How to write an anonymous business case study that doesn’t suck
“B2B buying decisions are too long, multi-faceted and nonlinear to be effectively served by two-dimensional Good News stories. Getting insanely honest about the obstacles and friction along the way to the results you deliver signals confidence and builds trust in a way that most public references never achieve.”

One of the most effective ways to improve traffic, inquiries, and find more leads is to meet your prospects where they are in the decision process. Testimonials miss the mark because the quoted customer is well into an established-relationship, unlike the prospect who is in the considering-a-relationship stage. Case studies suffer a similar challenge, they are too deferential to existing customer relationships and don’t reveal the true challenges of problems and solutions. This article is good food for thought on where to start improving your case studies.  

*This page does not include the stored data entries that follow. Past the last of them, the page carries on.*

/-! ## §3 Registered stubs -/

/-- **STUB SEED (rank: hardest; size L; OPEN).** A seeded polarized hyperbolic member of every split biquadratic
`(L,6)`-component. WHY IT MIGHT FAIL: Markman's semiregular secant sheaf is built for `K = ℚ(√-d)` only (twisted by a
2-form); on `X ⊞ X̂` with real multiplication the `L`-Weil LINE `⋀⁶_L H¹` sits inside the 20-dimensional `K`-Weil space and no
semiregular object with `ch₃ ∈ ℚ h³ + W_L` is known; an lci Bloch seed in codimension `3` on an abelian 12-fold is equally
unknown (complete intersections of divisors give only `h³`-type classes). [cite: Markman2025SecantRealMultiplication, §11.2]
[cite: Markman2025SecantWeil, §1.5] [cite: Bloch1972Semiregularity, Remark (7.5)] -/
theorem stub_seedAnchor : SeedAnchors := by
  sorry

/-- **STUB REACH (size M–L typing; MET IN PRINT).** Deligne's family through the seeded member reaching every hyperbolic target
up to `L`-isogeny, with flat `W`. WHY IT MIGHT FAIL (as typed): only through the carriers — `IsSmoothProjectiveFamily` /
`IsQuasiProjectiveOver` for the universal abelian scheme over a neat level cover, and the positivity supply for a class-level
hyperbolic target with large endomorphism algebra (an isogenous `B'` with a genuine split `L`-polarization must be chosen).
[cite: Deligne1982HodgeCycles, §4 proof of Thm. 4.8, Lemma 4.6, §5] [cite: Landherr1936HermitianForms] -/
theorem stub_seedReach : SeedReach := by
  sorry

Being an Amazon Seller in 2020; Year in Review
“The main takeaway here is that Amazon accounted for 93.4% of our sales in 2020. For companies which sell on Amazon, this fairly typical. Two years ago, it was 98.1%. It’s risky to have so much of your sales concentrated in a single platform, but we’ve at least made progress. As explained here, it’s really challenging for companies like our own to not be dependent on Amazon for revenue.”

Want to see a good example of problems and solutions being nothing but gray area? Read this post. It’s fascinating if you’re in the toy biz, funny if you know about the Tiger King phenomenon, and illustrates perfectly there are no black or white answers in business, just bits of gray. Keep plugging along.

What the Hole Is Going On? The very real, totally bizarre bucatini shortage of 2020.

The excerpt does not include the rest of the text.